import Summits.CriticalPhenomena.PercolationContinuityZ3.Theorems.PercNearOneGluingNoHeavyQuantSDEC
import HarnessLib

/-!
# QUANT lane R8, T-DEC: gate-stable DEC at the TIGHT floor — sure blocks `δ_M` are SDEC at every floor `≤ 1`, and the extraction lemma

builds on p205010 (kernel theorem, internal audit signed; external expert review pending)

Support file (`--supports stmt-CriticalPhenomena-4575`), QUANT lane seat prim-quant-census-2 (gen 53), rung R8 of
`run/shared/lean/prim/quant/LADDER.md`.  Follow-up to `…QuantSDEC` (p267007); memo `…/prim-quant-census-2-g53/DEC-CLOSURE-G53.md` §4
(CAVEAT).  Theorems only, standard axioms.

WHY.  `LawDec.TreeBuilt` keeps its base laws at floors `< 1`, so the structural induction `decAt_of_treeBuilt` reaches a forest law at
every floor STRICTLY below its least marginal.  For the tight floor (= the least marginal, the case `1 − t = min marginal` of `Quant.TreeDEC`)
the forest recursion should be run on `LawDec.SDEC` directly: sure blocks (all gates `1`) are the point laws `δ_M`, which are SDEC at EVERY
floor `0 < x ≤ 1` (this file), a relay hung at gate `q` is then SDEC at floor exactly `q` (`sdec_gate`), non-sure parts have floor `< 1` so
`sdec_mono` applies, and `SDECConvClosed` does the independent sums.  `decAt_of_sdec` extracts DEC(j′) at every layer at the end.

* `LawDec.sdec_point` — for `0 < x ≤ 1` and every `M`, `SDEC x M δ_M` (the gated point law `{0: 1−q, M: q}` at floor `x′ = q·x ≤ q` is
  criterion E: `x′(1−q) ≤ (1−x′)q ⟺ x′ ≤ q`).
* `LawDec.sdec_gate_point` — a sure block of `M` relays hung at gate `0 < q ≤ 1` is SDEC at floor exactly `q`.
* `LawDec.decAt_of_sdec` — `SDEC x M μ`, law facts, `x·M ≤ mean`, `0 < x < 1` ⟹ `DECAt x j′ M μ` for every `j′`.

[this work]; DEC rules ARCH-TREES-G49 §2.2 / DEC-TAMP-G50 §3.1 (this lane).  The gluing rows served [cite: KozmaNitzan2024, Conjecture 3 (p. 15)];
product measure [cite: Grimmett1999, §1.3 p. 10].
-/

noncomputable section

namespace Summit.CriticalPhenomena.PercolationContinuityZ3.Theorems

namespace Quant

open Finset

namespace LawDec

/-- **Sure blocks are SDEC at every floor `0 < x ≤ 1`.** [this work] -/
theorem sdec_point (x : ℝ) (hx0 : 0 < x) (hx1 : x ≤ 1) (M : ℕ) : SDEC x M (fun h => if h = M then (1 : ℝ) else 0) := by
  intro q hq0 hq1 j' hj
  set μ : ℕ → ℝ := gate (fun h => if h = M then (1 : ℝ) else 0) q with hμ
  have hμ0 : ∀ h, 0 ≤ μ h := by
    intro h; simp only [hμ, gate]; split_ifs <;> nlinarith
  have hμM : ∀ h, M < h → μ h = 0 := by
    intro h hh; simp only [hμ, gate]; rw [if_neg (by omega), if_neg (by omega)]; ring
  have hsum : ∀ s : Finset ℕ, ∑ h ∈ s, μ h = q * (if M ∈ s then 1 else 0) + (if (0 : ℕ) ∈ s then 1 - q else 0) := by
    intro s
    simp only [hμ, gate]
    rw [Finset.sum_add_distrib, ← Finset.mul_sum, Finset.sum_ite_eq' s M, Finset.sum_ite_eq' s 0]
  have hμ1 : ∑ h ∈ Finset.range (M + 1), μ h = 1 := by
    rw [hsum, if_pos (Finset.mem_range.2 (Nat.lt_succ_self M)), if_pos (Finset.mem_range.2 (Nat.succ_pos M))]; ring
  refine decAt_of_giantsAbsorbLows (q * x) j' M μ hj hμ0 hμM hμ1 (mul_pos hq0 hx0) ?_
  -- low mass ≤ the mass below the layer = 1 − q; giant mass = q
  have hlow : ∑ h ∈ Finset.range (j' + 1),
      (if 2 * (h : ℝ) < ∑ k ∈ Finset.range (M + 1), (k : ℝ) * μ k then μ h else 0) ≤ 1 - q := by
    calc ∑ h ∈ Finset.range (j' + 1), (if 2 * (h : ℝ) < ∑ k ∈ Finset.range (M + 1), (k : ℝ) * μ k then μ h else 0)
        ≤ ∑ h ∈ Finset.range (j' + 1), μ h := Finset.sum_le_sum fun h _ => by split_ifs <;> [exact le_rfl; exact hμ0 h]
      _ = 1 - q := by
          rw [hsum, if_neg (fun hm => by have := Finset.mem_range.1 hm; omega),
            if_pos (Finset.mem_range.2 (Nat.succ_pos j'))]; ring
  have hG : ∑ h ∈ Finset.Ico (j' + 1) (M + 1), μ h = q := by
    rw [hsum, if_pos (Finset.mem_Ico.2 ⟨by omega, Nat.lt_succ_self M⟩),
      if_neg (fun hm => by have := (Finset.mem_Ico.1 hm).1; omega)]; ring
  rw [hG]
  have h1 := mul_le_mul_of_nonneg_left hlow (mul_pos hq0 hx0).le
  nlinarith [mul_pos hq0 hx0, hq1, hx1]

/-- **A sure block of `M` relays hung at gate `0 < q ≤ 1` is SDEC at floor exactly `q`.** [this work] -/
theorem sdec_gate_point (q : ℝ) (hq0 : 0 < q) (hq1 : q ≤ 1) (M : ℕ) :
    SDEC q M (gate (fun h => if h = M then (1 : ℝ) else 0) q) := by
  have := sdec_gate (sdec_point 1 one_pos le_rfl M) q hq0 hq1
  rwa [mul_one] at this

/-- **Extraction**: an SDEC law (with its law facts and `x·M ≤ mean`, `0 < x < 1`) is DEC(j′) at EVERY layer — below the top by the gate `q = 1`,
at and above the top by Theorem A. [this work] -/
theorem decAt_of_sdec {x : ℝ} {M : ℕ} {μ : ℕ → ℝ} (hs : SDEC x M μ) (hx0 : 0 < x) (hx1 : x < 1)
    (hμ0 : ∀ h, 0 ≤ μ h) (hμM : ∀ h, M < h → μ h = 0) (hμ1 : ∑ h ∈ Finset.range (M + 1), μ h = 1)
    (htop : x * (M : ℝ) ≤ ∑ h ∈ Finset.range (M + 1), (h : ℝ) * μ h) (j' : ℕ) : DECAt x j' M μ := by
  by_cases hj : j' < M
  · have := hs 1 one_pos le_rfl j' hj
    rwa [gate_one, one_mul] at this
  · refine decAt_of_top_le M μ hμ0 hμM hμ1 x hx1 (fun k hk => ?_) j' (not_lt.1 hj)
    have hkM : k ≤ M := by
      by_contra hlt
      exact absurd (hμM k (not_le.1 hlt)) (ne_of_gt hk)
    have : x * (k : ℝ) ≤ x * (M : ℝ) := mul_le_mul_of_nonneg_left (by exact_mod_cast hkM) hx0.le
    linarith

end LawDec

end Quant

end Summit.CriticalPhenomena.PercolationContinuityZ3.Theorems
┄┄┄┄┄┄┄┄┄┄
» **Exercise goal**:
Please return the data above exactly as given.

» **Written answer**:
import Summits.CriticalPhenomena.PercolationContinuityZ3.Theorems.PercNearOneGluingNoHeavyQuantSDEC
import HarnessLib

/-!
# QUANT lane R8, T-DEC: gate-stable DEC at the TIGHT floor — sure blocks `δ_M` are SDEC at every floor `≤ 1`, and the extraction lemma

builds on p205010 (kernel theorem, internal audit signed; external expert review pending)

Support file (`--supports stmt-CriticalPhenomena-4575`), QUANT lane seat prim-quant-census-2 (gen 53), rung R8 of
`run/shared/lean/prim/quant/LADDER.md`.  Follow-up to `…QuantSDEC` (p267007); memo `…/prim-quant-census-2-g53/DEC-CLOSURE-G53.md` §4
(CAVEAT).  Theorems only, standard axioms.

WHY.  `LawDec.TreeBuilt` keeps its base laws at floors `< 1`, so the structural induction `decAt_of_treeBuilt` reaches a forest law at
every floor STRICTLY below its least marginal.  For the tight floor (= the least marginal, the case `1 − t = min marginal` of `Quant.TreeDEC`)
the forest recursion should be run on `LawDec.SDEC` directly: sure blocks (all gates `1`) are the point laws `δ_M`, which are SDEC at EVERY
floor `0 < x ≤ 1` (this file), a relay hung at gate `q` is then SDEC at floor exactly `q` (`sdec_gate`), non-sure parts have floor `< 1` so
`sdec_mono` applies, and `SDECConvClosed` does the independent sums.  `decAt_of_sdec` extracts DEC(j′) at every layer at the end.

* `LawDec.sdec_point` — for `0 < x ≤ 1` and every `M`, `SDEC x M δ_M` (the gated point law `{0: 1−q, M: q}` at floor `x′ = q·x ≤ q` is
  criterion E: `x′(1−q) ≤ (1−x′)q ⟺ x′ ≤ q`).
* `LawDec.sdec_gate_point` — a sure block of `M` relays hung at gate `0 < q ≤ 1` is SDEC at floor exactly `q`.
* `LawDec.decAt_of_sdec` — `SDEC x M μ`, law facts, `x·M ≤ mean`, `0 < x < 1` ⟹ `DECAt x j′ M μ` for every `j′`.

[this work]; DEC rules ARCH-TREES-G49 §2.2 / DEC-TAMP-G50 §3.1 (this lane).  The gluing rows served [cite: KozmaNitzan2024, Conjecture 3 (p. 15)];
product measure [cite: Grimmett1999, §1.3 p. 10].
-/

noncomputable section

namespace Summit.CriticalPhenomena.PercolationContinuityZ3.Theorems

namespace Quant

open Finset

namespace LawDec

/-- **Sure blocks are SDEC at every floor `0 < x ≤ 1`.** [this work] -/
theorem sdec_point (x : ℝ) (hx0 : 0 < x) (hx1 : x ≤ 1) (M : ℕ) : SDEC x M (fun h => if h = M then (1 : ℝ) else 0) := by
  intro q hq0 hq1 j' hj
  set μ : ℕ → ℝ := gate (fun h => if h = M then (1 : ℝ) else 0) q with hμ
  have hμ0 : ∀ h, 0 ≤ μ h := by
    intro h; simp only [hμ, gate]; split_ifs <;> nlinarith
  have hμM : ∀ h, M < h → μ h = 0 := by
    intro h hh; simp only [hμ, gate]; rw [if_neg (by omega), if_neg (by omega)]; ring
  have hsum : ∀ s : Finset ℕ, ∑ h ∈ s, μ h = q * (if M ∈ s then 1 else 0) + (if (0 : ℕ) ∈ s then 1 - q else 0) := by
    intro s
    simp only [hμ, gate]
    rw [Finset.sum_add_distrib, ← Finset.mul_sum, Finset.sum_ite_eq' s M, Finset.sum_ite_eq' s 0]
  have hμ1 : ∑ h ∈ Finset.range (M + 1), μ h = 1 := by
    rw [hsum, if_pos (Finset.mem_range.2 (Nat.lt_succ_self M)), if_pos (Finset.mem_range.2 (Nat.succ_pos M))]; ring
  refine decAt_of_giantsAbsorbLows (q * x) j' M μ hj hμ0 hμM hμ1 (mul_pos hq0 hx0) ?_
  -- low mass ≤ the mass below the layer = 1 − q; giant mass = q
  have hlow : ∑ h ∈ Finset.range (j' + 1),
      (if 2 * (h : ℝ) < ∑ k ∈ Finset.range (M + 1), (k : ℝ) * μ k then μ h else 0) ≤ 1 - q := by
    calc ∑ h ∈ Finset.range (j' + 1), (if 2 * (h : ℝ) < ∑ k ∈ Finset.range (M + 1), (k : ℝ) * μ k then μ h else 0)
        ≤ ∑ h ∈ Finset.range (j' + 1), μ h := Finset.sum_le_sum fun h _ => by split_ifs <;> [exact le_rfl; exact hμ0 h]
      _ = 1 - q := by
          rw [hsum, if_neg (fun hm => by have := Finset.mem_range.1 hm; omega),
            if_pos (Finset.mem_range.2 (Nat.succ_pos j'))]; ring
  have hG : ∑ h ∈ Finset.Ico (j' + 1) (M + 1), μ h = q := by
    rw [hsum, if_pos (Finset.mem_Ico.2 ⟨by omega, Nat.lt_succ_self M⟩),
      if_neg (fun hm => by have := (Finset.mem_Ico.1 hm).1; omega)]; ring
  rw [hG]
  have h1 := mul_le_mul_of_nonneg_left hlow (mul_pos hq0 hx0).le
  nlinarith [mul_pos hq0 hx0, hq1, hx1]

/-- **A sure block of `M` relays hung at gate `0 < q ≤ 1` is SDEC at floor exactly `q`.** [this work] -/
theorem sdec_gate_point (q : ℝ) (hq0 : 0 < q) (hq1 : q ≤ 1) (M : ℕ) :
    SDEC q M (gate (fun h => if h = M then (1 : ℝ) else 0) q) := by
  have := sdec_gate (sdec_point 1 one_pos le_rfl M) q hq0 hq1
  rwa [mul_one] at this

/-- **Extraction**: an SDEC law (with its law facts and `x·M ≤ mean`, `0 < x < 1`) is DEC(j′) at EVERY layer — below the top by the gate `q = 1`,
at and above the top by Theorem A. [this work] -/
theorem decAt_of_sdec {x : ℝ} {M : ℕ} {μ : ℕ → ℝ} (hs : SDEC x M μ) (hx0 : 0 < x) (hx1 : x < 1)
    (hμ0 : ∀ h, 0 ≤ μ h) (hμM : ∀ h, M < h → μ h = 0) (hμ1 : ∑ h ∈ Finset.range (M + 1), μ h = 1)
    (htop : x * (M : ℝ) ≤ ∑ h ∈ Finset.range (M + 1), (h : ℝ) * μ h) (j' : ℕ) : DECAt x j' M μ := by
  by_cases hj : j' < M
  · have := hs 1 one_pos le_rfl j' hj
    rwa [gate_one, one_mul] at this
  · refine decAt_of_top_le M μ hμ0 hμM hμ1 x hx1 (fun k hk => ?_) j' (not_lt.1 hj)
    have hkM : k ≤ M := by
      by_contra hlt
      exact absurd (hμM k (not_le.1 hlt)) (ne_of_gt hk)
    have : x * (k : ℝ) ≤ x * (M : ℝ) := mul_le_mul_of_nonneg_left (by exact_mod_cast hkM) hx0.le
    linarith

end LawDec

end Quant

end Summit.CriticalPhenomena.PercolationContinuityZ3.Theorems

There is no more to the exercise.